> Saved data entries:
= Beginning of Section =

import Literature.AlgebraicGeometry.HodgeTheory.PullbackVanishingOnDominatedVariety
import Literature.AlgebraicGeometry.HodgeTheory.SubschemeStrataClassVanishing
import Literature.AlgebraicGeometry.Motives.GoodReductionSpecialFibreProofs
import Literature.AlgebraicTopology.SingularHomology.CohomologyDisjointOpenCover
import HarnessLib

/-!
# A class dying on `Y_j → X` dies on every smooth closed subscheme of `X'` mapping into `⋃ g_j(Y_j)`

Topic: `Literature/AlgebraicGeometry/HodgeTheory`. A step of the direct proof of P. Deligne,
*Théorie de Hodge III* (1974), Prop. 8.2.7, removing the irreducibility hypothesis of
`complexBetti_map_eq_zero_of_range_subset_iUnion` (`PullbackVanishingOnDominatedVariety.lean`):
for `σ : X' → X` a morphism of smooth projective complex varieties, `E ↪ X'` a closed subscheme
smooth over `ℂ` (of some relative dimension; possibly disconnected) with `σ(E) ⊆ ⋃_j g_j(Y_j)`,
and `x'` killed by every `g_j^*`, the class `(E ↪ X' → X)^* x'` vanishes
(`complexBetti_map_eq_zero_of_smooth_closedSubscheme`).

Proof: the irreducible components of the smooth `E` are open (the local rings are domains;
Görtz–Wedhorn I, Exercise 3.16), pairwise disjoint, each a smooth projective (geometrically
irreducible) variety; their complex points form a clopen partition of `E(ℂ)`
(`AlgPoints.isOpenEmbedding_map_holds`), over which singular cohomology is a product (Hatcher
§3.1 p. 202: `eq_zero_of_forall_map_subsetIncl_eq_zero`); on each component the irreducible case
applies. Everything is proved; no named facts (D-0026).

## References

* P. Deligne, *Théorie de Hodge III*, Publ. Math. IHÉS 44 (1974), Prop. 8.2.7.
* U. Görtz, T. Wedhorn, *Algebraic Geometry I* (2020), Exercise 3.16.
* A. Hatcher, *Algebraic Topology* (2002), §3.1 p. 202.
-/

noncomputable section

set_option backward.isDefEq.respectTransparency false

open CategoryTheory CategoryTheory.Limits AlgebraicGeometry TopologicalSpace
open Literature.AlgebraicTopology.SingularHomology Literature.AlgebraicGeometry.Resolution

namespace Literature.AlgebraicGeometry.HodgeTheory

open Literature.AlgebraicGeometry.Motives

/-! ### Irreducible components of a locally Noetherian scheme with integral local rings -/

section Components

variable {W : Scheme} [IsLocallyNoetherian W]

/-- On a locally Noetherian scheme whose local rings are domains, the irreducible components are
open (Görtz–Wedhorn I, Exercise 3.16; the argument of the tree's
`irreducibleSpace_of_isDomain_stalk`). [cite: GortzWedhorn2020, Exercise 3.16 (p. 117)] -/
theorem isOpen_of_mem_irreducibleComponents_of_isDomain_stalk
    (h : ∀ x : W, IsDomain (W.presheaf.stalk x)) {Z : Set W} (hZ : Z ∈ irreducibleComponents W) :
    IsOpen Z := by
  rw [isOpen_iff_forall_mem_open]
  intro z hz
  haveI := h z
  obtain ⟨V, hVo, hzV, hVirr⟩ := exists_isOpen_isIrreducible_of_isDomain_stalk W z
  refine ⟨V, ?_, hVo, hzV⟩
  have h1 : Z ⊆ closure V :=
    (subset_closure_inter_of_isPreirreducible_of_isOpen hZ.1.2 hVo ⟨z, hz, hzV⟩).trans
      (closure_mono Set.inter_subset_right)
  have h2 : closure V = Z := Set.Subset.antisymm (hZ.2 hVirr.closure h1) h1
  exact h2 ▸ subset_closure

omit [IsLocallyNoetherian W] in
/-- Distinct irreducible components which are open are disjoint. [folklore] -/
theorem disjoint_of_mem_irreducibleComponents_of_isOpen {Z₁ Z₂ : Set W}
    (h₁ : Z₁ ∈ irreducibleComponents W) (h₂ : Z₂ ∈ irreducibleComponents W) (ho₂ : IsOpen Z₂)
    (hne : Z₁ ≠ Z₂) : Disjoint Z₁ Z₂ := by
  rw [Set.disjoint_iff_inter_eq_empty]
  by_contra hI
  obtain ⟨x, hx⟩ := Set.nonempty_iff_ne_empty.mpr hI
  have hsub : Z₁ ⊆ Z₂ := by
    have h1 : Z₁ ⊆ closure (Z₁ ∩ Z₂) :=
      subset_closure_inter_of_isPreirreducible_of_isOpen h₁.1.2 ho₂ ⟨x, hx⟩
    exact h1.trans ((closure_mono Set.inter_subset_right).trans
      (isClosed_of_mem_irreducibleComponents Z₂ h₂).closure_subset)
  exact hne (Set.Subset.antisymm hsub (h₁.2 h₂.1 hsub))

end Components

/-! ### The components of a smooth closed subscheme of a projective variety -/

section Main

/-- **A class killed by every `g_j^*` dies on every smooth closed subscheme of `X'` mapping into
`⋃ g_j(Y_j)`.** See the module docstring. [cite: DeligneHodgeIII1974, Prop. 8.2.7]
[cite: GortzWedhorn2020, Exercise 3.16 (p. 117)] [cite: HatcherAT2002, §3.1 p. 202] -/
theorem complexBetti_map_eq_zero_of_smooth_closedSubscheme {n nX : ℕ} {X' X : SchemeOver ℂ}
    (hX' : IsSmoothProjective n X') (hX : IsSmoothProjective nX X) (σ : X' ⟶ X)
    {E : SchemeOver ℂ} (e : E ⟶ X') [IsClosedImmersion e.left] {dE : ℕ}
    [SmoothOfRelativeDimension dE E.hom]
    {ι : Type} [Finite ι] {m : ι → ℕ} {Y : ι → SchemeOver ℂ}
    (hY : ∀ j, IsSmoothProjective (m j) (Y j)) (g : ∀ j, Y j ⟶ X)
    (hrange : Set.range (e ≫ σ).left ⊆ ⋃ j, Set.range (g j).left)
    {q : ℕ} (x' : complexBetti X q) (hx' : ∀ j, complexBetti.map (g j) q x' = 0) :
    complexBetti.map (e ≫ σ) q x' = 0 := by
  classical
  -- instances on `E`
  haveI : IsProper X'.hom := hX'.isProjectiveOver.isProper
  haveI : IsProper E.hom := by rw [← Over.w e]; infer_instance
  haveI : IsLocallyNoetherian E.left := LocallyOfFiniteType.isLocallyNoetherian E.hom
  have hdom : ∀ x : E.left, IsDomain (E.left.presheaf.stalk x) := fun x ↦
    isDomain_stalk_of_smoothOfRelativeDimension E.hom dE x
  haveI : IsReduced E.left := isReduced_of_smoothOfRelativeDimension E.hom dE
  -- the components, as open subschemes
  set C := irreducibleComponents E.left with hC
  have hopen : ∀ Z : C, IsOpen (Z.1 : Set E.left) := fun Z ↦
    isOpen_of_mem_irreducibleComponents_of_isDomain_stalk hdom Z.2
  let U : C → E.left.Opens := fun Z ↦ ⟨Z.1, hopen Z⟩
  let EZ : C → SchemeOver ℂ := fun Z ↦ Over.mk ((U Z).ι ≫ E.hom)
  let eZ : ∀ Z : C, EZ Z ⟶ E := fun Z ↦ Over.homMk (U Z).ι rfl
  haveI heZopen : ∀ Z : C, IsOpenImmersion (eZ Z).left := fun Z ↦
    inferInstanceAs (IsOpenImmersion (U Z).ι)
  -- each component is a smooth projective (geometrically irreducible) variety of dimension `dE`
  have hEZ : ∀ Z : C, IsSmoothProjective dE (EZ Z) := by
    intro Z
    have hsm : SmoothOfRelativeDimension dE (EZ Z).hom :=
      IsZariskiLocalAtSource.comp (P := @SmoothOfRelativeDimension dE) ‹_› (U Z).ι
    -- closed immersion `E_Z ↪ E ↪ X'`
    have hrangeZ : Set.range (U Z).ι = (Z.1 : Set E.left) := Scheme.Opens.range_ι _
    haveI : IsClosedImmersion (eZ Z).left := by
      refine IsClosedImmersion.of_isPreimmersion _ ?_
      change IsClosed (Set.range (U Z).ι)
      rw [hrangeZ]
      exact isClosed_of_mem_irreducibleComponents _ Z.2
    haveI : IsClosedImmersion (eZ Z ≫ e).left := by
      rw [Over.comp_left]; infer_instance
    have hproj : IsProjectiveOver (EZ Z) :=
      isProjectiveOver_of_isClosedImmersion_left (eZ Z ≫ e) hX'.isProjectiveOver
    -- integral: irreducible (a component) and reduced (smooth)
    haveI : IrreducibleSpace (EZ Z).left := by
      change IrreducibleSpace (U Z)
      have hirr : IsIrreducible ((U Z : E.left.Opens) : Set E.left) := Z.2.1
      exact Subtype.irreducibleSpace hirr
    haveI : IsReduced (EZ Z).left := isReduced_of_smoothOfRelativeDimension (EZ Z).hom dE
    haveI : IsIntegral (EZ Z).left := isIntegral_of_irreducibleSpace_of_isReduced _
    haveI := geometricallyIntegral_of_isAlgClosed (EZ Z).hom
    exact ⟨hsm, hproj, inferInstance⟩
  -- on each component the class dies
  set u : complexBetti E q := complexBetti.map (e ≫ σ) q x' with hu
  have huZ : ∀ Z : C, complexBetti.map (eZ Z) q u = 0 := by
    intro Z
    rw [hu, ← ModuleCat.comp_apply, ← complexBetti.map_comp]
    refine complexBetti_map_eq_zero_of_range_subset_iUnion (hEZ Z) hX (eZ Z ≫ e ≫ σ) hY g ?_ x' hx'
    rintro _ ⟨t, rfl⟩
    exact hrange ⟨(eZ Z).left t, by simp [Over.comp_left]⟩
  -- the complex points of the components form a clopen partition of `E(ℂ)`
  let A : C → Set (ComplexPoints E) := fun Z ↦ Set.range (AlgPoints.map (L := ℂ) (eZ Z))
  have hArange : ∀ Z : C, A Z = {P : ComplexPoints E | P.pt ∈ (Z.1 : Set E.left)} := by
    intro Z
    change Set.range (AlgPoints.map (L := ℂ) (eZ Z)) = _
    rw [AlgPoints.range_map_of_isOpenImmersion_holds (L := ℂ) (eZ Z)]
    ext P
    change P.pt ∈ (((U Z).ι.opensRange : E.left.Opens) : Set E.left) ↔ P.pt ∈ (Z.1 : Set E.left)
    rw [Scheme.Opens.opensRange_ι]
    rfl
  have hA : IsClopenPartition A := by
    refine IsClopenPartition.of_pairwise_disjoint (fun Z ↦ ?_) (fun Z₁ Z₂ hne ↦ ?_) ?_
    · exact (AlgPoints.isOpenEmbedding_map_holds (L := ℂ) (eZ Z)).isOpen_range
    · change Disjoint (A Z₁) (A Z₂)
      rw [hArange, hArange, Set.disjoint_left]
      intro P h₁ h₂
      have hd := disjoint_of_mem_irreducibleComponents_of_isOpen Z₁.2 Z₂.2 (hopen Z₂)
        (fun h ↦ hne (Subtype.ext h))
      exact Set.disjoint_left.mp hd h₁ h₂
    · refine Set.eq_univ_of_forall fun P ↦ Set.mem_iUnion.mpr ?_
      refine ⟨⟨irreducibleComponent P.pt, irreducibleComponent_mem_irreducibleComponents _⟩, ?_⟩
      rw [hArange]
      exact mem_irreducibleComponent
  -- conclude
  refine singularCohomology.eq_zero_of_forall_map_subsetIncl_eq_zero (R := ℂ) (M := ℂ) hA fun Z ↦ ?_
  have hemb := (AlgPoints.isOpenEmbedding_map_holds (L := ℂ) (eZ Z)).isEmbedding
  refine singularCohomology_map_eq_zero_of_comp_homeomorph hemb.toHomeomorph (subsetIncl (A Z)) u ?_
  have hcomp : (subsetIncl (A Z)).comp (hemb.toHomeomorph : C(ComplexPoints (EZ Z), A Z)) =
      AlgPoints.mapContinuous (L := ℂ) (eZ Z) :=
    ContinuousMap.ext fun _ ↦ rfl
  rw [hcomp]
  exact huZ Z

end Main

end Literature.AlgebraicGeometry.HodgeTheory
/-- Cycle edges are distinct. [this work] -/
theorem cycE_injD (H : IsHairyCycleD L cyc K base tip) {i i' : ℕ} (hi : i < L) (hi' : i' < L)
    (h : cycE L cyc i = cycE L cyc i') : i = i' := by
  have hL := H.hL
  have h' : s(cyc i, cyc ((i + 1) % L)) = cycE L cyc i' := h
  rcases cycE_eq_iff L cyc H.hL H.hcyc hi (Nat.mod_lt _ (by omega)) hi' h' with ⟨h1, -⟩ | ⟨h1, h2⟩
  · exact h1
  · exfalso
    by_cases hlt : i' + 1 < L
    · rw [Nat.mod_eq_of_lt hlt] at h1
      subst h1
      by_cases hlt2 : i' + 1 + 1 < L
      · rw [Nat.mod_eq_of_lt hlt2] at h2; omega
      · have : i' + 1 + 1 = L := by omega
        rw [this, Nat.mod_self] at h2; omega
    · have h3 : i' + 1 = L := by omega
      rw [h3, Nat.mod_self] at h1
      subst h1
      rw [Nat.mod_eq_of_lt (by omega : 0 + 1 < L)] at h2
      omega

/-- A cycle edge is not a loop. [this work] -/
theorem cycE_not_isDiagD (H : IsHairyCycleD L cyc K base tip) {i : ℕ} (hi : i < L) : ¬ (cycE L cyc i).IsDiag := by
  have hL := H.hL
  unfold cycE
  rw [Sym2.mk_isDiag_iff]
  intro h
  have := H.hcyc _ _ hi (Nat.mod_lt _ (by omega)) h
  by_cases hlt : i + 1 < L
  · rw [Nat.mod_eq_of_lt hlt] at this; omega
  · have h3 : i + 1 = L := by omega
    rw [h3, Nat.mod_self] at this; omega

/-- A non-degenerate tip is off the cycle. [this work] -/
theorem tip_ne_cyc_of_ndeg (H : IsHairyCycleD L cyc K base tip) {k i : ℕ} (hk : k < K) (hi : i < L)
    (hnd : tip k ≠ cyc (base k)) : tip k ≠ cyc i := fun h => hnd (by rw [h, H.hoff' k i hk hi h])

= End of Section =

> What to do: Report each line in the preceding entries that holds the string "AlgebraicTopology".

> Written reply:
import Literature.AlgebraicTopology.SingularHomology.CohomologyDisjointOpenCover
open Literature.AlgebraicTopology.SingularHomology Literature.AlgebraicGeometry.Resolution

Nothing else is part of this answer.